Using Application Performance Monitoring to Get to the Bottom of HTTP 500 Errors
HTTP
500 errors can be difficult to identify and troubleshoot. In the best cases, standard
external website monitoring tools will catch and alert you to HTTP 500 errors
on the web tier. But even once you know there is an error, it’s hard to
pinpoint exactly what’s going on. The alert you’ll receive from external
website monitoring tools can be vague and not very useful.
Even
if you select “view details,” there isn’t much information to point to a cause.
If
the HTTP 500 error is on the backend, the situation is more difficult. The
external monitoring tool won’t catch it. Your first indication there’s a
problem is usually a user that alerts the operations team because there is
something wrong with the site. If your site has error handling in the web tier,
it may produce a message along the lines of ‘something
went wrong.’ If the error was completely unexpected, the page may just be missing
elements that were supposed to be provided by a service downstream from where
the HTTP 500 error occurred.
Regardless
of where the error occurred, once you learn that there is an issue, it is
difficult to know what exactly is going on and how to fix it. The HTTP 500
errors are very general and simply indicate the server is experiencing a
problem, but cannot specify the specific error or its root cause.
Application Performance Monitoring
Extending your website monitoring tool set to include both an external monitor and an application performance monitoring solution could help identify server issues and dramatically increase the mean time to resolution. An application performance monitoring solution can alert you to HTTP 500 errors before users call support, and can help quickly pinpoint the cause so you can avoid downtime and minimize any service degradations.
To show how this works, let’s take a hotel booking website and monitor it with an application performance monitoring solution, in this case, SolarWinds® AppOptics™. When we use the tool to analyze our website, we see a view that is similar to what most website performance and uptime monitoring tools would report. You can see error rates increasing and response times growing.
The one
difference is the HTTP Status Codes pane. The application performance
monitoring solution can track the count of HTTP errors both on the front and
backend, and allow you to set
up proactive alerts even for back-end HTTP 500 errors.

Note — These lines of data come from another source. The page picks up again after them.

import Summits.CriticalPhenomena.PercolationContinuityZ3.Theorems.Transplant.CayleyCylinderKitDir
import Summits.CriticalPhenomena.PercolationContinuityZ3.Theorems.Transplant.CayleyCylinderCycle
import HarnessLib

/-!
# Cylinders of a Cayley-graph skeleton VI — the signed cycle kit of a small-cylinder edge and its zone radius

builds on p205010 (kernel theorem, internal audit signed; external expert review pending) — nothing in this file uses p205010.
Lane `prim-bschramm`, seat `prim-bschramm-p4` gen 10 (PART C3 of `P4-GENERAL.md`, "tier 2″").  Helper file
(`--supports stmt-CriticalPhenomena-4575 --as helper`).

For `D : CylData₁ Γ S`, `H = Cay(Γ;S)[V_{ℓ+1}]`, enhancement class `E′ = Eenh ℓ` (edges of `H` not inside `‖φ‖_∞ ≤ ℓ`), an `H`-edge `{x,y}`
inside the small cylinder with `y ≠ x s₀⁻¹`, and a sign `σ = ±1` whose deep height `σℓ` is NOT the `φ₁`-coordinate of `x` or `y`:
**`kit`** — the `SubLoc.CycleKit H E′ x y` made of the column of `x` down to the floor, the signed frame of file V (floor, wall, corner
excursion through an admissible kernel word, ceiling), and the column of `y`; the excursion may visit vertices of height `(ℓ, σℓ)` inside the
small cylinder, which is why the sign is chosen away from the columns, while every frame EDGE still has an endpoint outside (`E′`).  The
whole kit lies in the graph ball of radius `R ℓ = 10(ℓ+1) + Kmax ℓ + 1` about `x` (`kit_Z_subset`; `Kmax` bounds the admissible words of the
finitely many kernel elements that can close a frame at level `ℓ`, for both signs); column classes as in file III.
-/

noncomputable section

namespace Summit.CriticalPhenomena.PercolationContinuityZ3.Theorems.Transplant

namespace CayCyl

open SimpleGraph Walk SubLoc Literature.Probability.LatticeModels Literature.Probability.Percolation
open Literature.Barriers.CriticalPhenomena (graphBall graphBall_mono mem_graphBall_self graphBall_finite)
open scoped Classical

variable {Γ : Type} [Group Γ] {S : Finset Γ}

namespace CylData₁

variable (D : CylData₁ Γ S)

/-! ## §1 The kit -/

section Kit

variable {ℓ : ℕ} (x y : D.enl.V (ℓ + 1))

/-- **The enhancement class**: edges of the big cylinder graph not inside the small cylinder `‖φ‖_∞ ≤ ℓ`. [folklore] -/
def Eenh (ℓ : ℕ) : Set (Sym2 (D.enl.V (ℓ + 1))) := {d | d ∈ (D.cylG (ℓ + 1)).edgeSet ∧ ¬ ∀ z ∈ d, D.φ z.1 ∈ box 2 ℓ}

/-- **THE SIGNED CYCLE KIT of an edge `{x, y}` of the small cylinder** (`y ≠ x s₀⁻¹`, sign `σ` with `φ₁ x, φ₁ y ≠ σℓ`). [cite: BalisterBollobasRiordan2014, §"bond percolation" p. 13] -/
def kit {σ : ℤ} (hσ : σ = 1 ∨ σ = -1) (hx : D.φ x.1 ∈ box 2 ℓ) (hy : D.φ y.1 ∈ box 2 ℓ) (hadj : (D.cylG (ℓ + 1)).Adj x y)
    (hne : y.1 ≠ x.1 * D.s₀⁻¹) (hxσ : D.φ x.1 1 ≠ σ * ℓ) (hyσ : D.φ y.1 1 ≠ σ * ℓ) :
    CycleKit (D.cylG (ℓ + 1)) (D.Eenh ℓ) x y where
  p := D.enl.pV x
  q := D.enl.qV y
  A := D.colA x
  M := D.pathM σ x y hσ
  B := D.colB y
  hA := (isPath_induce_iff _ _).2 (isPath_powWalk _ D.enl.s₀inv_pow_injective _ _)
  hM := bypass_isPath _
  hB := ((isPath_induce_iff _ _).2 (isPath_powWalk _ D.enl.s₀_pow_injective _ _)).reverse
  hpq := fun h => by
    have h1 := (D.enl.φ_pt x).1; have h2 := (D.enl.φ_qt y).1
    have e : D.enl.pt x = D.enl.qt y := congrArg Subtype.val h
    rw [e, h2] at h1; omega
  hxp := fun h => by
    have h1 := (D.enl.φ_pt x).1
    have hx0 := (mem_box_two.1 hx).1; rw [abs_le] at hx0
    have e : x.1 = D.enl.pt x := congrArg Subtype.val h
    rw [← e, enl_φ] at h1; omega
  hqy := fun h => by
    have h1 := (D.enl.φ_qt y).1
    have hy0 := (mem_box_two.1 hy).1; rw [abs_le] at hy0
    have e : D.enl.qt y = y.1 := congrArg Subtype.val h
    rw [e, enl_φ] at h1; omega
  hAM := fun w hwA hwM => by
    obtain ⟨i, hi, hw⟩ := D.mem_colA x hwA
    have hfr := (D.frame_mem x y hσ (D.mem_pathM x y hσ hwM)).2
    have hc := D.enl.φ_s₀inv_pow x.1 i
    rw [enl_φ] at hc
    have hxb := mem_box_two.1 hx; rw [abs_le, abs_le] at hxb
    have hwV := D.memV.1 w.2; rw [abs_le, abs_le] at hwV
    rw [mem_box_two, abs_le, abs_le] at hfr
    rw [hw, hc.1, hc.2] at hfr hwV
    have hi' : (i : ℤ) ≤ D.enl.nA x := by exact_mod_cast hi
    have e := D.enl.nA_eq x; rw [enl_φ] at e
    rcases hfr with hfr | ⟨-, hfr⟩
    · have hinA : i = D.enl.nA x := by omega
      apply Subtype.ext
      rw [hw, hinA]
    · exact absurd hfr hxσ
  hMB := fun w hwM hwB => by
    obtain ⟨j, hj, hw⟩ := D.mem_colB y hwB
    have hfr := (D.frame_mem x y hσ (D.mem_pathM x y hσ hwM)).2
    have hc := D.enl.φ_s₀_pow y.1 j
    rw [enl_φ] at hc
    have hyb := mem_box_two.1 hy; rw [abs_le, abs_le] at hyb
    have hwV := D.memV.1 w.2; rw [abs_le, abs_le] at hwV
    rw [mem_box_two, abs_le, abs_le] at hfr
    rw [hw, hc.1, hc.2] at hfr hwV
    have hj' : (j : ℤ) ≤ D.enl.nB y := by exact_mod_cast hj
    have e := D.enl.nB_eq y; rw [enl_φ] at e
    rcases hfr with hfr | ⟨-, hfr⟩
    · have hjnB : j = D.enl.nB y := by omega
      apply Subtype.ext
      rw [hw, hjnB]
    · exact absurd hfr hyσ
  hAB := fun w hwA hwB => by
    obtain ⟨i, -, hw1⟩ := D.mem_colA x hwA
    obtain ⟨j, -, hw2⟩ := D.mem_colB y hwB
    have key : x.1 * D.s₀⁻¹ ^ i = y.1 * D.s₀ ^ j := hw1.symm.trans hw2
    have hG : (mulCayley (S : Set Γ)).Adj x.1 y.1 := hadj
    have hlip := D.enl.lip_adj (D.adj_Sp hG) 0
    rw [abs_le, enl_φ] at hlip
    have h0 := congrArg (fun g => D.φ g 0) key
    have hc1 := (D.enl.φ_s₀inv_pow x.1 i).1; have hc2 := (D.enl.φ_s₀_pow y.1 j).1
    rw [enl_φ] at hc1 hc2
    have h0' : D.φ x.1 0 - i = D.φ y.1 0 + j := by rw [← hc1, ← hc2]; exact h0
    clear h0
    have hij : i + j = 0 ∨ i + j = 1 := by omega
    rcases hij with hij | hij
    · obtain ⟨rfl, rfl⟩ : i = 0 ∧ j = 0 := by omega
      simp only [pow_zero, mul_one] at key
      exact hG.ne key
    · rcases (show (i = 1 ∧ j = 0) ∨ (i = 0 ∧ j = 1) by omega) with ⟨rfl, rfl⟩ | ⟨rfl, rfl⟩
      · simp only [pow_one, pow_zero, mul_one] at key
        exact hne key.symm
      · simp only [pow_zero, mul_one, pow_one] at key
        exact hne (by rw [key, mul_inv_cancel_right])
  hME := fun d hd => by
    refine ⟨Walk.edges_subset_edgeSet _ hd, fun hall => ?_⟩
    induction d using Sym2.inductionOn with
    | hf a b =>
      rcases D.edges_pathM x y hσ hd with h | h
      · exact h (hall a (Sym2.mem_mk_left _ _))
      · exact h (hall b (Sym2.mem_mk_right _ _))
  hyx := hadj.symm

/-! ## §2 The zone radius -/

/-- The uniform bound on the admissible words (both signs) of the kernel elements closing a frame at level `ℓ`. [folklore] -/
def Kmax (ℓ : ℕ) : ℕ := (CylData.kball S ℓ).sup (D.admLen 1) + (CylData.kball S ℓ).sup (D.admLen (-1))

/-- **The zone radius** `R ℓ = 10(ℓ+1) + Kmax ℓ + 1`. [folklore] -/
def R (ℓ : ℕ) : ℕ := 10 * (ℓ + 1) + D.Kmax ℓ + 1

variable {σ : ℤ}

/-- The signed step counts are at most `2(ℓ+1)`. [folklore] -/
theorem counts_le (hσ : σ = 1 ∨ σ = -1) :
    D.enl.nA x ≤ 2 * (ℓ + 1) ∧ D.enl.nB y ≤ 2 * (ℓ + 1) ∧ D.m₁ σ x ≤ 2 * (ℓ + 1) ∧ D.m₂ σ y ≤ 2 * (ℓ + 1) := by
  have hx := D.memV.1 x.2; have hy := D.memV.1 y.2
  rw [abs_le, abs_le] at hx hy
  have e1 := D.enl.nA_eq x; have e2 := D.enl.nB_eq y; have e3 := D.m₁_eq x hσ; have e4 := D.m₂_eq y hσ
  rw [enl_φ] at e1 e2
  refine ⟨by omega, by omega, ?_, ?_⟩ <;> rcases hσ with rfl | rfl <;> omega

/-- **The closing kernel element lies in the ball of radius `10(ℓ+1)+1`** (back down the wall and the floor, up the column of `x`, across
the edge, up the column of `y`, along the ceiling). [folklore] -/
theorem kel_mem_kball (hσ : σ = 1 ∨ σ = -1) (hadj : (D.cylG (ℓ + 1)).Adj x y) : D.kel σ x y ∈ CylData.kball S ℓ := by
  have hG : (mulCayley (S : Set Γ)).Adj x.1 y.1 := hadj
  have hc := D.counts_le x y hσ
  let W₁ : (mulCayley (S : Set Γ)).Walk (D.enl.pt x) (D.c₂ σ x) :=
    (powWalk S (D.adj_t σ) (D.enl.pt x) (D.m₁ σ x)).append
      (powWalk S (fun g => adj_mul_of_mem S (t := D.enl.s₀) (Or.inl D.s₀_mem) D.enl.s₀_ne_one g) (D.c₁ σ x) (2 * (ℓ + 1)))
  let W₂ : (mulCayley (S : Set Γ)).Walk x.1 (D.enl.pt x) :=
    powWalk S (fun g => adj_mul_of_mem S (t := D.enl.s₀⁻¹) (Or.inl (D.inv_mem _ D.s₀_mem)) (inv_ne_one.2 D.enl.s₀_ne_one) g) x.1 (D.enl.nA x)
  let W₃ : (mulCayley (S : Set Γ)).Walk y.1 (D.enl.qt y * D.t σ ^ D.m₂ σ y) :=
    (powWalk S (fun g => adj_mul_of_mem S (t := D.enl.s₀) (Or.inl D.s₀_mem) D.enl.s₀_ne_one g) y.1 (D.enl.nB y)).append
      (powWalk S (D.adj_t σ) (D.enl.qt y) (D.m₂ σ y))
  let W : (mulCayley (S : Set Γ)).Walk (D.c₂ σ x) (D.enl.qt y * D.t σ ^ D.m₂ σ y) :=
    W₁.reverse.append (W₂.reverse.append (Walk.cons hG W₃))
  have hlen : W.length ≤ 10 * (ℓ + 1) + 1 := by
    simp only [W, W₁, W₂, W₃, Walk.length_append, Walk.length_reverse, Walk.length_cons, length_powWalk]; omega
  rw [CylData.kball, Set.Finite.mem_toFinset]
  refine ⟨(lmul S (D.c₂ σ x)⁻¹ W).copy (inv_mul_cancel _) (by rw [kel]; simp only [mul_assoc]), ?_⟩
  rw [length_copy, length_lmul]
  exact hlen

/-- The admissible word of the kit is bounded by `Kmax`. [folklore] -/
theorem admLen_kel_le (hσ : σ = 1 ∨ σ = -1) (hadj : (D.cylG (ℓ + 1)).Adj x y) : D.admLen σ (D.kel σ x y) ≤ D.Kmax ℓ := by
  have hmem := D.kel_mem_kball x y hσ hadj
  rcases hσ with rfl | rfl
  · exact (Finset.le_sup (f := D.admLen 1) hmem).trans (Nat.le_add_right _ _)
  · exact (Finset.le_sup (f := D.admLen (-1)) hmem).trans (Nat.le_add_left _ _)

/-- The frame path is short: `|M| ≤ 6(ℓ+1) + Kmax`. [folklore] -/
theorem length_pathM_le (hσ : σ = 1 ∨ σ = -1) (hadj : (D.cylG (ℓ + 1)).Adj x y) :
    (D.pathM σ x y hσ).length ≤ 6 * (ℓ + 1) + D.Kmax ℓ := by
  refine (length_bypass_le_length _).trans ?_
  rw [length_induce, length_frame]
  have hc := D.counts_le x y hσ
  have hk := D.admLen_kel_le x y hσ hadj
  omega

/-- **The whole kit lies in the ball of radius `R ℓ` about `x`.** [folklore] -/
theorem kit_Z_subset (hσ : σ = 1 ∨ σ = -1) (hx : D.φ x.1 ∈ box 2 ℓ) (hy : D.φ y.1 ∈ box 2 ℓ) (hadj : (D.cylG (ℓ + 1)).Adj x y)
    (hne : y.1 ≠ x.1 * D.s₀⁻¹) (hxσ : D.φ x.1 1 ≠ σ * ℓ) (hyσ : D.φ y.1 1 ≠ σ * ℓ) :
    (D.kit x y hσ hx hy hadj hne hxσ hyσ).Z ⊆ graphBall (D.cylG (ℓ + 1)) x (D.R ℓ) := by
  have hc := D.counts_le x y hσ
  have hA : (D.colA x).length = D.enl.nA x := (length_induce _ _).trans (length_powWalk _ _ _)
  have hB : (D.colB y).length = D.enl.nB y := (Walk.length_reverse _).trans ((length_induce _ _).trans (length_powWalk _ _ _))
  have hM := D.length_pathM_le x y hσ hadj
  rintro w (hw | hw | hw)
  · refine ⟨(D.colA x).takeUntil w hw, ?_⟩
    have := (D.colA x).length_takeUntil_le_length hw
    unfold R; omega
  · refine ⟨(D.colA x).append ((D.pathM σ x y hσ).takeUntil w hw), ?_⟩
    have := (D.pathM σ x y hσ).length_takeUntil_le_length hw
    rw [Walk.length_append]; unfold R; omega
  · have hw' : w ∈ (D.colB y).reverse.support := (mem_support_reverse_iff _ w).2 hw
    refine ⟨Walk.cons hadj ((D.colB y).reverse.takeUntil w hw'), ?_⟩
    have := (D.colB y).reverse.length_takeUntil_le_length hw'
    rw [length_reverse] at this
    rw [Walk.length_cons]; unfold R; omega

/-! ## §3 Column classes -/

/-- The column of `x` lies in the class of `x`. [folklore] -/
theorem cls_colA {w : D.enl.V (ℓ + 1)} (hw : w ∈ (D.colA x).support) : D.enl.cls w.1 = D.enl.cls x.1 := by
  obtain ⟨i, -, h⟩ := D.mem_colA x hw
  rw [h, inv_pow, ← zpow_natCast, ← zpow_neg, D.enl.cls_mul_s₀_zpow]

/-- The column of `y` lies in the class of `y`. [folklore] -/
theorem cls_colB {w : D.enl.V (ℓ + 1)} (hw : w ∈ (D.colB y).support) : D.enl.cls w.1 = D.enl.cls y.1 := by
  obtain ⟨j, -, h⟩ := D.mem_colB y hw
  rw [h, ← zpow_natCast, D.enl.cls_mul_s₀_zpow]

end Kit

end CylData₁

end CayCyl

end Summit.CriticalPhenomena.PercolationContinuityZ3.Theorems.Transplant

end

For our hotel bookings website, we can create an alert to
notify us if there are more than 20 HTTP 500 errors in 30 minutes. This type of
alert notification can complement standard web performance alerts and allow the
operations team to start troubleshooting server-side problems before users
notice any service degradations or interruptions.
Finding the Root Cause
Once we know we have an HTTP 500 error, the next
challenge is to find the root cause. Application performance monitoring tools
can help with that as well. Many of these solutions include distributed
tracing. In AppOptics, for example, you can do a full trace on request and see
exactly where it is failing, which can really streamline troubleshooting.
To get the detail on the 5xx errors, we select the traced
requests, and select the “Errored” filter at the top to show us the errors.
Again, we can see they just started recently. By selecting a specific request
from those traced, we see the full trace and the actual error message. In this
case, it says:
“Failed to open TCP connection to
booking.neta-suites.com:8080 (getaddrinfo: Name or service not known).”
This message lets us know that the web application was attempting to connect to a back-end service. The “Name or service not known” part of the message could mean we have a DNS problem or that a service has suddenly stopped. Adding application perfromance management tools to external website performance monitoring can help fill the gaps and identify these types of errors before customer support gets user calls. Tracing can take the guessing game out of troubleshooting HTTP 500 errors and can help quickly identify the root cause.